Chieh-Chi Kao, Yuxiang Wang, Jonathan Waltman et al.

Image hallucination and super-resolution have been studied for decades, and many approaches have been proposed to upsample low-resolution images using information from the images themselves, multiple example images, or large image databases. However, most of this work has focused exclusively on small magnification levels because the algorithms simply sharpen the blurry edges in the upsampled images - no actual new detail is typically reconstructed in the final result. In this paper, we present a patch-based algorithm for image hallucination which, for the first time, properly synthesizes novel high frequency detail. To do this, we pose the synthesis problem as a patch-based optimization which inserts coherent, high-frequency detail from contextually-similar images of the same physical scene/subject provided from either a personal image collection or a large online database. The resulting image is visually plausible and contains coherent high frequency information. We demonstrate the robustness of our algorithm by testing it on a large number of images and show that its performance is considerably superior to all state-of-the-art approaches, a result that is verified to be statistically significant through a randomized user study.

Chieh-Chi Kao, Teng-Yok Lee, Pradeep Sen et al.
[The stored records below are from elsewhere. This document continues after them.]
import Mathlib
import HarnessLib
import Summits.NavierStokesRegularity.NavierStokesRegularity.Theorems.UnthreadedRigidityDoorUnthreadedRigidityVirialHornDefs
import Summits.NavierStokesRegularity.NavierStokesRegularity.Theorems.UnthreadedRigidityDoorUnthreadedRigidityThreadingJetsWindowGeneric

/-!
# Route `UnthreadedRigidityDoor`, wall item W2 `UnthreadedRigidity` (stmt-NavierStokesRegularity-27585) — LINE g12-2 «PERSISTENCE FILTER»
# (ns-idea-6 g12, `Persistence_sketch.lean` 09bc8f71301208c4; idea-crit-7 g8 PASS; DIRECTOR-NS #294): support S «LINEAR LAW» (`l = 1`)
# `LinearLaw`, VERBATIM (the sketch-local `balAmp 1` unfolded)

Seat ns-es-p1 g8 (W2 second queue; announce-before-propose on the ideators bus).

* `vortAmpL_eq_zero_of_const` — DECAY KILLS CONSTANT VORTICITY AMPLITUDES: if `K_l[H]` is constant on `(0,∞)` for a virial-admissible `H`, the
  constant is `0` (`|K(r)| ≤ |H″| + 2(l+1)|H′|/r ≤ (2l+3)·C·r^{−(l+3)}` on `[1,∞)`).
* `linearLaw` — **`LinearLaw` VERBATIM**: `b_1[H] = −K′H/r ≡ 0` on `(0,∞)` with `H` admissible and analytic forces `H ≡ 0` there.  PROOF (CARD §3.7, with
  the Hill-interior ODE replaced by decay): `K′·H ≡ 0` with both factors analytic on the connected `(0,∞)`; if `H(r₀) ≠ 0` then `K′ = 0` near `r₀`,
  hence `K′ ≡ 0`, `K ≡ k` (constancy), `k = 0` by the first lemma, and `H ≡ 0` by the tree's `…ThreadingJets.eq_zero_of_vortAmpL_eq_zero`
  (contradiction or conclusion alike); if `H ≡ 0` there is nothing to prove.

HONEST LABEL: an elementary ODE support of a files-only rung line; nothing here bears on `UnthreadedRigidity` (27585), the door Target, W2 or Navier–Stokes
regularity; no summit statement is proved.  MODEL/rung work.
-/

noncomputable section

-- the summit and its single sub-problem share the name (CONVENTIONS §1), as in every Theorems file
set_option linter.dupNamespace false

namespace Summit.NavierStokesRegularity.NavierStokesRegularity.Theorems.UnthreadedRigidity.Persistence

open Set Function Filter Topology
open Summit.NavierStokesRegularity.NavierStokesRegularity.Theorems.UnthreadedRigidity.VirialHorn (VirialAdmissible vortAmpL strainAmpL)
open Summit.NavierStokesRegularity.NavierStokesRegularity.Theorems.UnthreadedRigidity.ThreadingJets
  (virialAdmissible_hasDerivAt_of_pos eq_zero_of_vortAmpL_eq_zero analyticOnNhd_vortAmpL)

/-! ## Decay kills constant vorticity amplitudes -/

/-- The vorticity amplitude of a virial-admissible profile decays: `|K_l[H](r)| ≤ (2l+3)·C·r^{−(l+3)}`-type bound, here in the weak form
`|K(r)| ≤ (2l+3)·C / r` on `[1,∞)` (enough to force a constant amplitude to vanish). -/
theorem abs_vortAmpL_le {l : ℕ} {H : ℝ → ℝ} (hH : VirialAdmissible l H) :
    ∃ C : ℝ, ∀ r : ℝ, 1 ≤ r → |vortAmpL l H r| ≤ (2 * (l : ℝ) + 3) * C / r := by
  obtain ⟨C, hC⟩ := hH.2
  refine ⟨C, fun r hr => ?_⟩
  obtain ⟨h0, h1, h2⟩ := hC r hr
  have hr0 : 0 < r := lt_of_lt_of_le one_pos hr
  have hC0 : 0 ≤ C := le_trans (by positivity) h0
  -- `|H″| ≤ C / r^{l+4} ≤ C / r`, `|H′|/r ≤ C / r^{l+4} ≤ C / r`
  have hpow : ∀ n : ℕ, r ≤ r ^ (n + 1) := fun n => by
    calc r = r ^ 1 := (pow_one r).symm
      _ ≤ r ^ (n + 1) := pow_le_pow_right₀ hr (by omega)
  have hH2 : |deriv (deriv H) r| ≤ C / r := by
    rw [le_div_iff₀ hr0]
    calc |deriv (deriv H) r| * r ≤ |deriv (deriv H) r| * r ^ (l + 4) := by
          apply mul_le_mul_of_nonneg_left (hpow (l + 3)) (abs_nonneg _)
      _ = r ^ (l + 4) * |deriv (deriv H) r| := mul_comm _ _
      _ ≤ C := h2
  have hH1 : |deriv H r| / r ≤ C / r := by
    rw [div_le_div_iff_of_pos_right hr0]
    calc |deriv H r| = |deriv H r| * 1 := (mul_one _).symm
      _ ≤ |deriv H r| * r ^ (l + 3) := by
          apply mul_le_mul_of_nonneg_left (one_le_pow₀ hr) (abs_nonneg _)
      _ = r ^ (l + 3) * |deriv H r| := mul_comm _ _
      _ ≤ C := h1
  unfold vortAmpL
  have hl0 : 0 ≤ 2 * ((l : ℝ) + 1) := by positivity
  calc |deriv (deriv H) r + 2 * ((l : ℝ) + 1) / r * deriv H r|
      ≤ |deriv (deriv H) r| + |2 * ((l : ℝ) + 1) / r * deriv H r| := abs_add_le _ _
    _ = |deriv (deriv H) r| + 2 * ((l : ℝ) + 1) * (|deriv H r| / r) := by
        rw [abs_mul, abs_div, abs_of_nonneg hl0, abs_of_pos hr0]; ring
    _ ≤ C / r + 2 * ((l : ℝ) + 1) * (C / r) := by gcongr
    _ = (2 * (l : ℝ) + 3) * C / r := by ring

/-- **A constant vorticity amplitude of a virial-admissible profile is zero.** -/
theorem vortAmpL_eq_zero_of_const {l : ℕ} {H : ℝ → ℝ} (hH : VirialAdmissible l H) {k : ℝ}
    (hk : ∀ r : ℝ, 0 < r → vortAmpL l H r = k) : k = 0 := by
  obtain ⟨C, hC⟩ := abs_vortAmpL_le hH
  have hC0 : 0 ≤ (2 * (l : ℝ) + 3) * C := by
    have h := hC 1 le_rfl
    rw [div_one] at h
    exact (abs_nonneg _).trans h
  by_contra hk0
  have hkpos : 0 < |k| := abs_pos.2 hk0
  -- at `r = ((2l+3)C + 1)/|k| + 1 ≥ 1`: `|k| ≤ (2l+3)C/r < |k|`
  set r : ℝ := ((2 * (l : ℝ) + 3) * C + 1) / |k| + 1 with hr
  have hr1 : 1 ≤ r := by
    have : 0 ≤ ((2 * (l : ℝ) + 3) * C + 1) / |k| := by positivity
    rw [hr]; linarith
  have hr0 : 0 < r := lt_of_lt_of_le one_pos hr1
  have h1 := hC r hr1
  rw [hk r hr0, le_div_iff₀ hr0] at h1
  have h2 : |k| * r = (2 * (l : ℝ) + 3) * C + 1 + |k| := by rw [hr]; field_simp
  linarith

/-! ## The stub -/

/-- **`LinearLaw` (VERBATIM, the sketch-local `balAmp 1 H r` unfolded): `b_1[H] ≡ 0` on `(0,∞)` for an admissible analytic profile forces `H ≡ 0`
there** (module docstring for the proof). -/
theorem linearLaw :
    ∀ (H : ℝ → ℝ), VirialAdmissible 1 H → AnalyticOnNhd ℝ H (Set.Ioi 0) →
      (∀ r : ℝ, 0 < r →
        ((1 : ℕ) : ℝ) / (2 * r) * ((((1 : ℕ) : ℝ) - 1) * vortAmpL 1 H r * deriv H r -
          (((1 : ℕ) : ℝ) + 1) * deriv (vortAmpL 1 H) r * H r) = 0) →
      ∀ r : ℝ, 0 < r → H r = 0 := by
  intro H hH hHa hb
  -- `K′ · H ≡ 0` on `(0,∞)`
  have hKH : ∀ r : ℝ, 0 < r → deriv (vortAmpL 1 H) r * H r = 0 := by
    intro r hr
    have h := hb r hr
    have hc : ((1 : ℕ) : ℝ) / (2 * r) ≠ 0 := by
      rw [Nat.cast_one]; exact div_ne_zero one_ne_zero (by positivity)
    have h2 := (mul_eq_zero.1 h).resolve_left hc
    push_cast at h2
    linarith
  by_cases hHz : ∀ r : ℝ, 0 < r → H r = 0
  · exact hHz
  push Not at hHz
  obtain ⟨r₀, hr₀, hH0⟩ := hHz
  -- `K′ = 0` near `r₀`, hence on `(0,∞)`
  have hK : AnalyticOnNhd ℝ (vortAmpL 1 H) (Ioi 0) := analyticOnNhd_vortAmpL hHa
  have hK' : AnalyticOnNhd ℝ (deriv (vortAmpL 1 H)) (Ioi 0) := hK.deriv
  have hne : ∀ᶠ r in 𝓝 r₀, H r ≠ 0 := (hHa r₀ hr₀).continuousAt.eventually_ne hH0
  have hev : deriv (vortAmpL 1 H) =ᶠ[𝓝 r₀] 0 := by
    filter_upwards [hne, Ioi_mem_nhds hr₀] with r hr hr0
    have h := hKH r hr0
    rcases mul_eq_zero.1 h with h1 | h1
    · exact h1
    · exact absurd h1 hr
  have hK'0 := hK'.eqOn_zero_of_preconnected_of_eventuallyEq_zero (convex_Ioi (0 : ℝ)).isPreconnected hr₀ hev
  -- `K` is constant on `(0,∞)`
  have hKdiff : DifferentiableOn ℝ (vortAmpL 1 H) (Ioi 0) := fun r hr => (hK r hr).differentiableAt.differentiableWithinAt
  have hKconst : ∀ r ∈ Ioi (0 : ℝ), ∀ s ∈ Ioi (0 : ℝ), vortAmpL 1 H r = vortAmpL 1 H s :=
    fun r hr s hs => isOpen_Ioi.is_const_of_deriv_eq_zero (convex_Ioi 0).isPreconnected hKdiff
      (fun x hx => hK'0 hx) hr hs
  have hk : ∀ r : ℝ, 0 < r → vortAmpL 1 H r = vortAmpL 1 H 1 := fun r hr =>
    hKconst r (mem_Ioi.2 hr) 1 (mem_Ioi.2 one_pos)
  have hk0 : vortAmpL 1 H 1 = 0 := vortAmpL_eq_zero_of_const hH hk
  -- `K ≡ 0`, so `H ≡ 0` (tree)
  exact fun r hr => (eq_zero_of_vortAmpL_eq_zero hH (fun s hs => by rw [hk s hs, hk0]) r hr).1

end Summit.NavierStokesRegularity.NavierStokesRegularity.Theorems.UnthreadedRigidity.Persistence

end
Active learning - a class of algorithms that iteratively searches for the most informative samples to include in a training dataset - has been shown to be effective at annotating data for image classification. However, the use of active learning for object detection is still largely unexplored as determining informativeness of an object-location hypothesis is more difficult. In this paper, we address this issue and present two metrics for measuring the informativeness of an object hypothesis, which allow us to leverage active learning to reduce the amount of annotated data needed to achieve a target object detection performance. Our first metric measures 'localization tightness' of an object hypothesis, which is based on the overlapping ratio between the region proposal and the final prediction. Our second metric measures 'localization stability' of an object hypothesis, which is based on the variation of predicted object locations when input images are corrupted by noise. Our experimental results show that by augmenting a conventional active-learning algorithm designed for classification with the proposed metrics, the amount of labeled training data required can be reduced up to 25%. Moreover, on PASCAL 2007 and 2012 datasets our localization-stability method has an average relative improvement of 96.5% and 81.9% over the baseline method using classification only.